If a very fine grid is used so that the numerical errors are negligible then everything that is supposed to be conserved will be. If a normal reasonable grid is used then the numerical errors will be small and so will the conservation errors. However, numerical scheme can be arranged to strictly conserve a few physical quantities (not all obviously) when the equations are fully solved. Which physical quantities are strictly conserved varies from scheme to scheme with some opting to not strictly conserving anything. Which physical quantities are best conserved varies from problem to problem as does the best form for the numerical/discretization errors.
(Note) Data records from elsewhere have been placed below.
/-! ### Products `ab` counted with the divisor function -/

/-- **Box sums are divisor-weighted sums**: for `g ≥ 0` and sets of positive integers with all
products `ab ≤ X`, `∑_{a ∈ S_a} ∑_{b ∈ S_b} g(ab) ≤ ∑_{0 < x ≤ X} τ(x) g(x)` (each `x` arises from
at most `τ(x)` pairs, `a ∣ x`). [cite: Bourgain2013MoebiusWalsh, (2.4) ("`(∑_{x ∈ X} d(x)²)^{1/2}`")] -/
theorem sum_sum_mul_le_sum_divisors (Sa Sb : Finset ℕ) {g : ℕ → ℝ} (hg : ∀ x, 0 ≤ g x) {X : ℕ}
    (hpos : ∀ a ∈ Sa, ∀ b ∈ Sb, 0 < a * b) (hX : ∀ a ∈ Sa, ∀ b ∈ Sb, a * b ≤ X) :
    ∑ a ∈ Sa, ∑ b ∈ Sb, g (a * b) ≤ ∑ x ∈ Ioc 0 X, (x.divisors.card : ℝ) * g x := by
  classical
  set s := Sa ×ˢ Sb with hs
  set m : ℕ × ℕ → ℕ := fun p => p.1 * p.2 with hm
  have h1 : ∑ a ∈ Sa, ∑ b ∈ Sb, g (a * b) = ∑ p ∈ s, g (m p) := by
    rw [hs, Finset.sum_product]
  rw [h1, Finset.sum_comp]
  have hfib : ∀ x ∈ s.image m, ((s.filter fun p => m p = x).card : ℝ) ≤ x.divisors.card := by
    intro x hx
    rw [Finset.mem_image] at hx
    obtain ⟨p, hp, rfl⟩ := hx
    rw [hs, Finset.mem_product] at hp
    have hx0 : m p ≠ 0 := (hpos p.1 hp.1 p.2 hp.2).ne'
    have hinj : Set.InjOn (fun p : ℕ × ℕ => p.1) (s.filter fun p' => m p' = m p : Set (ℕ × ℕ)) := by
      intro a ha b hb hab
      simp only [Finset.coe_filter, Set.mem_setOf_eq, hs, Finset.mem_product] at ha hb
      have ha0 : 0 < a.1 := Nat.pos_of_ne_zero fun h => by
        have := ha.2; simp only [hm, h, zero_mul] at this; exact hx0 this.symm
      have hab' : a.1 = b.1 := hab
      apply Prod.ext hab'
      have h2 : a.1 * a.2 = a.1 * b.2 := by
        have e1 : m a = m b := by rw [ha.2, hb.2]
        simp only [hm] at e1; rw [e1, hab']
      exact Nat.eq_of_mul_eq_mul_left ha0 h2
    have hmaps : ∀ p' ∈ s.filter (fun p' => m p' = m p), (fun p : ℕ × ℕ => p.1) p' ∈ (m p).divisors := by
      intro p' hp'
      rw [Finset.mem_filter] at hp'
      rw [Nat.mem_divisors]
      exact ⟨⟨p'.2, by rw [← hp'.2]⟩, hx0⟩
    exact_mod_cast Finset.card_le_card_of_injOn _ hmaps hinj
  calc ∑ x ∈ s.image m, (s.filter fun p => m p = x).card • g x
      ≤ ∑ x ∈ s.image m, (x.divisors.card : ℝ) * g x := by
        refine Finset.sum_le_sum fun x hx => ?_
        rw [nsmul_eq_mul]
        exact mul_le_mul_of_nonneg_right (hfib x hx) (hg x)
    _ ≤ ∑ x ∈ Ioc 0 X, (x.divisors.card : ℝ) * g x := by
        refine Finset.sum_le_sum_of_subset_of_nonneg ?_ fun x _ _ => mul_nonneg (Nat.cast_nonneg _) (hg x)
        intro x hx
        rw [Finset.mem_image] at hx
        obtain ⟨p, hp, rfl⟩ := hx
        rw [hs, Finset.mem_product] at hp
        rw [Finset.mem_Ioc]
        exact ⟨hpos p.1 hp.1 p.2 hp.2, hX p.1 hp.1 p.2 hp.2⟩

/-- **Cauchy–Schwarz against `∑ τ²`** (Bourgain 2013, (2.4)): for `g ≥ 0`,
`∑_{0<x≤X} τ(x) g(x) ≤ √(X(1 + log X)³) · √(∑_{0<x≤X} g(x)²)` (tree: `∑_{x≤X} τ(x)² ≤ X(1+log X)³`).
[cite: Bourgain2013MoebiusWalsh, (2.4)] -/
theorem sum_divisors_mul_le_sqrt (g : ℕ → ℝ) (X : ℕ) :
    ∑ x ∈ Ioc 0 X, (x.divisors.card : ℝ) * g x ≤
      Real.sqrt (X * (1 + Real.log X) ^ 3) * Real.sqrt (∑ x ∈ Ioc 0 X, g x ^ 2) := by
  have hcs := Finset.sum_mul_sq_le_sq_mul_sq (Ioc 0 X) (fun x => (x.divisors.card : ℝ)) g
  have h1 : ∑ x ∈ Ioc 0 X, ((x.divisors.card : ℕ) : ℝ) ^ 2 ≤ X * (1 + Real.log X) ^ 3 :=
    sum_sq_card_divisors_le X
  have h2 : 0 ≤ ∑ x ∈ Ioc 0 X, g x ^ 2 := Finset.sum_nonneg fun x _ => sq_nonneg _
  have h3 : (∑ x ∈ Ioc 0 X, (x.divisors.card : ℝ) * g x) ^ 2 ≤
      (X * (1 + Real.log X) ^ 3) * ∑ x ∈ Ioc 0 X, g x ^ 2 :=
    hcs.trans (mul_le_mul_of_nonneg_right h1 h2)
  have h4 : 0 ≤ (X : ℝ) * (1 + Real.log X) ^ 3 :=
    le_trans (Finset.sum_nonneg fun x _ => sq_nonneg _) h1
  calc ∑ x ∈ Ioc 0 X, (x.divisors.card : ℝ) * g x
      ≤ |∑ x ∈ Ioc 0 X, (x.divisors.card : ℝ) * g x| := le_abs_self _
    _ = Real.sqrt ((∑ x ∈ Ioc 0 X, (x.divisors.card : ℝ) * g x) ^ 2) := (Real.sqrt_sq_eq_abs _).symm
    _ ≤ Real.sqrt ((X * (1 + Real.log X) ^ 3) * ∑ x ∈ Ioc 0 X, g x ^ 2) := Real.sqrt_le_sqrt h3
    _ = Real.sqrt (X * (1 + Real.log X) ^ 3) * Real.sqrt (∑ x ∈ Ioc 0 X, g x ^ 2) := Real.sqrt_mul h4 _


/-! ### The substitution `w_{S'} ↦ W_{S'}` in the differenced correlation (Bourgain 2013, (2.3)–(2.4)) -/

/-- Periodic nonnegative `g` on `ℕ`: `∑_{0 < x ≤ X} g(x) ≤ ((X+1)/P + 2) ∑_{x<P} g(x)`. [folklore] -/
theorem sum_Ioc_le_of_periodic {g : ℕ → ℝ} (hg : ∀ x, 0 ≤ g x) {P : ℕ} (hP : 0 < P)
    (hper : ∀ x, g (x + P) = g x) (X : ℕ) :
    ∑ x ∈ Ioc 0 X, g x ≤ (((X + 1 : ℕ) : ℝ) / P + 2) * ∑ x ∈ range P, g x := by
  have hperk : ∀ t k, g (P * t + k) = g k := by
    intro t k
    induction t with
    | zero => simp
    | succ t ih => rw [show P * (t + 1) + k = (P * t + k) + P by ring, hper, ih]
  have h := sum_Ico_le_of_period_bound hg hP (B := ∑ x ∈ range P, g x)
    (fun t => le_of_eq (Finset.sum_congr rfl fun k _ => hperk t k)) 0 (X + 1)
  refine le_trans ?_ h
  refine Finset.sum_le_sum_of_subset_of_nonneg ?_ fun x _ _ => hg x
  intro x hx; rw [Finset.mem_Ioc] at hx; rw [Finset.mem_Ico]; omega

set_option maxHeartbeats 1000000 in
/-- **The error of the substitution `w_{S'} ↦ W_{S'}` over a box** (Bourgain 2013, (2.3)–(2.4):
"`(2.4) < X (∑_{x<X} |w_{S'}(x) − W_{S'}(x)|²)^{1/2} (∑_{x∈X} d(x)²)^{1/2} < L^{-cε}X²`"). Let
`T ⊆ [K, K+σ)` (the truncated digit set `S'`), `A` its `Fin (K+σ)`-indexed copy, `W = W_A` the
localised substitute (`K₁ ≥ 2`, `4K₁ ≤ 2^K`), `S_a` a set of positive integers and `[B₀, B₀+N_b)`
(`B₀ ≥ 1`) a range with all products `a(b+δ) ≤ X`. Then
`∑_b |∑_a w_T(a(b+δ)) w_T(ab)| ≤ ∑_b |∑_a W(a(b+δ)) W(ab)| + 4 √(X(1+log X)³) √(((X+1)/2^{K+σ} + 2) 2^{K+σ}/(2(K₁−1)))`
(pointwise `|ww − WW| ≤ |w−W|(ab') + 3|w−W|(ab)` as `|w| = 1`, `|W| ≤ 3`; the box sums of `|w−W|`
are divisor-weighted sums, Cauchy–Schwarz against `∑τ² ≤ X(1+log X)³`, and Lemma 5 (1.12):
`∑_{x<2^{K+σ}} |W−w|² ≤ 2^{K+σ}/(2(K₁−1))`). [cite: Bourgain2013MoebiusWalsh, (2.3)–(2.4)] -/
theorem sum_abs_sum_natWalsh_mul_le_localised_add {K σ K₁ : ℕ} (T : Finset ℕ)
    (hT : ∀ t ∈ T, t < K + σ) (hTK : ∀ t ∈ T, K ≤ t) (hK₁ : 2 ≤ K₁) (hKq : 4 * K₁ ≤ 2 ^ K)
    (Sa : Finset ℕ) (hSa : ∀ a ∈ Sa, 0 < a) {B₀ : ℕ} (hB₀ : 0 < B₀) (Nb δ : ℕ) {X : ℕ}
    (hX : ∀ a ∈ Sa, ∀ b ∈ Ico B₀ (B₀ + Nb), a * (b + δ) ≤ X) :
    ∑ b ∈ Ico B₀ (B₀ + Nb), |∑ a ∈ Sa, natWalsh T (a * (b + δ)) * natWalsh T (a * b)| ≤
      ∑ b ∈ Ico B₀ (B₀ + Nb), |∑ a ∈ Sa, localisedWalshRe K σ K₁ (T.attachFin hT) (a * (b + δ)) *
          localisedWalshRe K σ K₁ (T.attachFin hT) (a * b)| +
      4 * Real.sqrt (X * (1 + Real.log X) ^ 3) *
        Real.sqrt ((((X + 1 : ℕ) : ℝ) / 2 ^ (K + σ) + 2) * (2 ^ (K + σ) / (2 * ((K₁ : ℝ) - 1)))) := by
  set A := T.attachFin hT with hAdef
  set W := localisedWalshRe K σ K₁ A with hW
  set w : ℕ → ℝ := fun x => natWalsh T x with hw
  have hA : ∀ j ∈ A, K ≤ (j : ℕ) := by
    intro j hj; rw [hAdef, Finset.mem_attachFin] at hj; exact hTK _ hj
  have hK0 : 0 < K₁ := by omega
  have h2N : 2 * (K₁ * 2 ^ σ) ≤ 2 ^ (K + σ) := by
    rw [pow_add, ← mul_assoc]; exact Nat.mul_le_mul_right _ (by omega)
  -- `w = walshNat A`, `|w| = 1`, `|W| ≤ 3`
  have hwA : ∀ x, w x = walshNat A x := fun x => natWalsh_eq_walshNat T hT x
  have hw1 : ∀ x, |w x| = 1 := fun x => abs_natWalsh T x
  have hW3 : ∀ x, |W x| ≤ 3 := by
    intro x
    have h := norm_localisedWalsh_le hK0 h2N A x
    rwa [← coe_localisedWalshRe, Complex.norm_real, Real.norm_eq_abs] at h
  -- the error function and its mean square
  set g : ℕ → ℝ := fun x => |w x - W x| with hg
  have hg0 : ∀ x, 0 ≤ g x := fun x => abs_nonneg _
  have hgper : ∀ x, g (x + 2 ^ (K + σ)) = g x := by
    intro x
    simp only [hg, hwA, hW]
    rw [walshNat_add_two_pow]
    have h := localisedWalsh_add_two_pow K σ K₁ A x
    rw [← coe_localisedWalshRe, ← coe_localisedWalshRe] at h
    rw [show localisedWalshRe K σ K₁ A (x + 2 ^ (K + σ)) = localisedWalshRe K σ K₁ A x by
      exact_mod_cast h]
  have hgsq : ∑ x ∈ range (2 ^ (K + σ)), g x ^ 2 ≤ 2 ^ (K + σ) / (2 * ((K₁ : ℝ) - 1)) := by
    have h := sum_norm_sq_localisedWalsh_sub_walshNat_le A hA hK₁ hKq
    refine le_trans (le_of_eq (Finset.sum_congr rfl fun x _ => ?_)) h
    simp only [hg, hwA, hW]
    rw [← coe_localisedWalshRe, ← Complex.ofReal_sub, Complex.norm_real, Real.norm_eq_abs, abs_sub_comm]
  have hgIoc : ∑ x ∈ Ioc 0 X, g x ^ 2 ≤
      (((X + 1 : ℕ) : ℝ) / 2 ^ (K + σ) + 2) * (2 ^ (K + σ) / (2 * ((K₁ : ℝ) - 1))) := by
    have h := sum_Ioc_le_of_periodic (g := fun x => g x ^ 2) (fun x => sq_nonneg _) (Nat.two_pow_pos (K + σ))
      (fun x => by simp only [hgper]) X
    push_cast at h ⊢
    refine h.trans (mul_le_mul_of_nonneg_left hgsq (by positivity))
  -- the divisor-weighted bound for a box sum of `g`
  have hbox : ∀ (Sb : Finset ℕ), (∀ b ∈ Sb, 0 < b) → (∀ a ∈ Sa, ∀ b ∈ Sb, a * b ≤ X) →
      ∑ a ∈ Sa, ∑ b ∈ Sb, g (a * b) ≤ Real.sqrt (X * (1 + Real.log X) ^ 3) *
        Real.sqrt ((((X + 1 : ℕ) : ℝ) / 2 ^ (K + σ) + 2) * (2 ^ (K + σ) / (2 * ((K₁ : ℝ) - 1)))) := by
    intro Sb hSb hXb
    refine (sum_sum_mul_le_sum_divisors Sa Sb hg0 (fun a ha b hb => Nat.mul_pos (hSa a ha) (hSb b hb)) hXb).trans ?_
    refine (sum_divisors_mul_le_sqrt g X).trans ?_
    exact mul_le_mul_of_nonneg_left (Real.sqrt_le_sqrt hgIoc) (Real.sqrt_nonneg _)
  -- pointwise: `|w w - W W| ≤ g(ab') + 3 g(ab)`
  have hpt : ∀ a b : ℕ, |w (a * (b + δ)) * w (a * b) - W (a * (b + δ)) * W (a * b)| ≤
      g (a * (b + δ)) + 3 * g (a * b) := by
    intro a b
    have e : w (a * (b + δ)) * w (a * b) - W (a * (b + δ)) * W (a * b) =
        (w (a * (b + δ)) - W (a * (b + δ))) * w (a * b) + W (a * (b + δ)) * (w (a * b) - W (a * b)) := by ring
    rw [e]
    refine (abs_add_le _ _).trans ?_
    rw [abs_mul, abs_mul, hw1, mul_one]
    simp only [hg]
    have := hW3 (a * (b + δ))
    have h0 : 0 ≤ |w (a * b) - W (a * b)| := abs_nonneg _
    nlinarith
  -- per `b`: triangle inequality
  have hb : ∀ b, |∑ a ∈ Sa, w (a * (b + δ)) * w (a * b)| ≤
      |∑ a ∈ Sa, W (a * (b + δ)) * W (a * b)| + ∑ a ∈ Sa, (g (a * (b + δ)) + 3 * g (a * b)) := by
    intro b
    have e : ∑ a ∈ Sa, w (a * (b + δ)) * w (a * b) = ∑ a ∈ Sa, W (a * (b + δ)) * W (a * b) +
        ∑ a ∈ Sa, (w (a * (b + δ)) * w (a * b) - W (a * (b + δ)) * W (a * b)) := by
      rw [← Finset.sum_add_distrib]; refine Finset.sum_congr rfl fun a _ => ?_; ring
    rw [e]
    refine (abs_add_le _ _).trans (add_le_add le_rfl ?_)
    exact (Finset.abs_sum_le_sum_abs _ _).trans (Finset.sum_le_sum fun a _ => hpt a b)
  -- sum over `b`
  have hSb1 : ∀ b ∈ Ico B₀ (B₀ + Nb), 0 < b := fun b hb => by
    rw [Finset.mem_Ico] at hb; omega
  have hSb2 : ∀ b ∈ Ico (B₀ + δ) (B₀ + δ + Nb), 0 < b := fun b hb => by
    rw [Finset.mem_Ico] at hb; omega
  have hX1 : ∀ a ∈ Sa, ∀ b ∈ Ico B₀ (B₀ + Nb), a * b ≤ X := by
    intro a ha b hb
    exact le_trans (Nat.mul_le_mul_left a (Nat.le_add_right b δ)) (hX a ha b hb)
  have hX2 : ∀ a ∈ Sa, ∀ b ∈ Ico (B₀ + δ) (B₀ + δ + Nb), a * b ≤ X := by
    intro a ha b hb
    rw [Finset.mem_Ico] at hb
    have h := hX a ha (b - δ) (by rw [Finset.mem_Ico]; omega)
    rwa [show b - δ + δ = b by omega] at h
  calc ∑ b ∈ Ico B₀ (B₀ + Nb), |∑ a ∈ Sa, w (a * (b + δ)) * w (a * b)|
      ≤ ∑ b ∈ Ico B₀ (B₀ + Nb), (|∑ a ∈ Sa, W (a * (b + δ)) * W (a * b)| +
          ∑ a ∈ Sa, (g (a * (b + δ)) + 3 * g (a * b))) := Finset.sum_le_sum fun b _ => hb b
    _ = ∑ b ∈ Ico B₀ (B₀ + Nb), |∑ a ∈ Sa, W (a * (b + δ)) * W (a * b)| +
          (∑ a ∈ Sa, ∑ b ∈ Ico (B₀ + δ) (B₀ + δ + Nb), g (a * b) +
            3 * ∑ a ∈ Sa, ∑ b ∈ Ico B₀ (B₀ + Nb), g (a * b)) := by
        rw [Finset.sum_add_distrib]
        congr 1
        rw [Finset.sum_comm, Finset.mul_sum, ← Finset.sum_add_distrib]
        refine Finset.sum_congr rfl fun a _ => ?_
        rw [Finset.sum_add_distrib, Finset.mul_sum]
        congr 1
        rw [show B₀ + δ + Nb = (B₀ + Nb) + δ by ring, ← Finset.sum_Ico_add']
    _ ≤ ∑ b ∈ Ico B₀ (B₀ + Nb), |∑ a ∈ Sa, W (a * (b + δ)) * W (a * b)| +
          (Real.sqrt (X * (1 + Real.log X) ^ 3) *
            Real.sqrt ((((X + 1 : ℕ) : ℝ) / 2 ^ (K + σ) + 2) * (2 ^ (K + σ) / (2 * ((K₁ : ℝ) - 1)))) +
          3 * (Real.sqrt (X * (1 + Real.log X) ^ 3) *
            Real.sqrt ((((X + 1 : ℕ) : ℝ) / 2 ^ (K + σ) + 2) * (2 ^ (K + σ) / (2 * ((K₁ : ℝ) - 1)))))) := by
        gcongr
        · exact hbox _ hSb2 hX2
        · exact hbox _ hSb1 hX1
    _ = _ := by ring



/-! ### The pair sum of the localised Walsh factor: the structural bound with the Fourier data plugged in -/

/-- The bound of `pairSum_block_le` for block `e` and window-sum majorant `J`.
[cite: Bourgain2013MoebiusWalsh, (2.25)–(2.27)] -/
def blockBound (R M K P₀ L N₀ N e : ℕ) (J : ℕ → ℝ) : ℝ :=
  2 * J (2 ^ e) * ((2 * R * L / (2 : ℝ) ^ P₀ + 2) *
    (blockGamma M K P₀ N e * J (confLen P₀ (1 / M + blockW K P₀ (N₀ + N) e)) +
      ∑ i ∈ range (Nat.log 2 M + 1), min (blockGamma M K P₀ N e) ((N : ℝ) * M / 2 ^ (i + 1)) *
        J (confLen P₀ ((2 : ℝ) ^ (i + 1) / M + blockW K P₀ (N₀ + N) e))))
In your case an optimum numerical scheme for a steady state solver is going to be rather suboptimal for an unsteady solver for vortices and vice-versa. The people behind STAR will know all this but quite what has been implemented and how/if/what can be changed via parameters is a task for those with an interest and access to the manuals.

Unsteadiness is due to viscous forces being too weak to overcome inertial forces. If the numerical errors in the numerical scheme effectively strengthen the viscous forces a bit then that could be sufficient to prevent waviness growing in the boundary layer over the cylinder. It is also possible (and ought to be looked up) that the symmetrical steady solution is still stable at your Reynolds number unless significantly perturbed.

[arjun]

Quote:

Originally Posted by Stargazer

I did some tests on this case (same mesh and same time-step):
1. First steady simulation with coupled solver, then unsteady simulation with coupled solver, as shown no vortex shedding, and very low residuals;
2. First steady simulation with coupled solver, then unsteady simulation with segregated solver (SIMPLE algorithm), residuals rise gradually and vortex shedding happens in the end;
3. First steady simulation with segregated solver, then unsteady simulation with segregated solver: the steady state is very difficult to reach (high residuals, bad convergence), vortex shedding is shown even in steady simulation, and of course, there is vortex shedding in the unsteady simulation.

It seems that the solver (coupled or segregated) is the main course, which is quite astonishing to me. Because from my side, these two solvers should provide close results. Coupled solver usually is more stable and needs less iteration than segregated solver, and coupled solver is widely used, even as the best practice in many industries. In my case, it looks like the "error" is the cause of the unsteadiness. SO weird...

Coupled solver adds more flux dissipation here it seems. The solution is effectively lower Re case then. This seems to be the case.

[Stargazer]

Quote:

Originally Posted by FMDenaro

No, you can get a steady state even if you have separation and vortices. The issue is if this state is stable or not under perturbations.

What could be the perturbations in numerical simulation? Could you be more specific? Thank you.

[FMDenaro]

Quote:

Originally Posted by Stargazer

What could be the perturbations in numerical simulation? Could you be more specific? Thank you.

What you really solve is a set of modified PDEs, the local truncation error being one of the perturbations.
Then the imperfect level of convergence in iterative solvere, approssimate BCs, etc.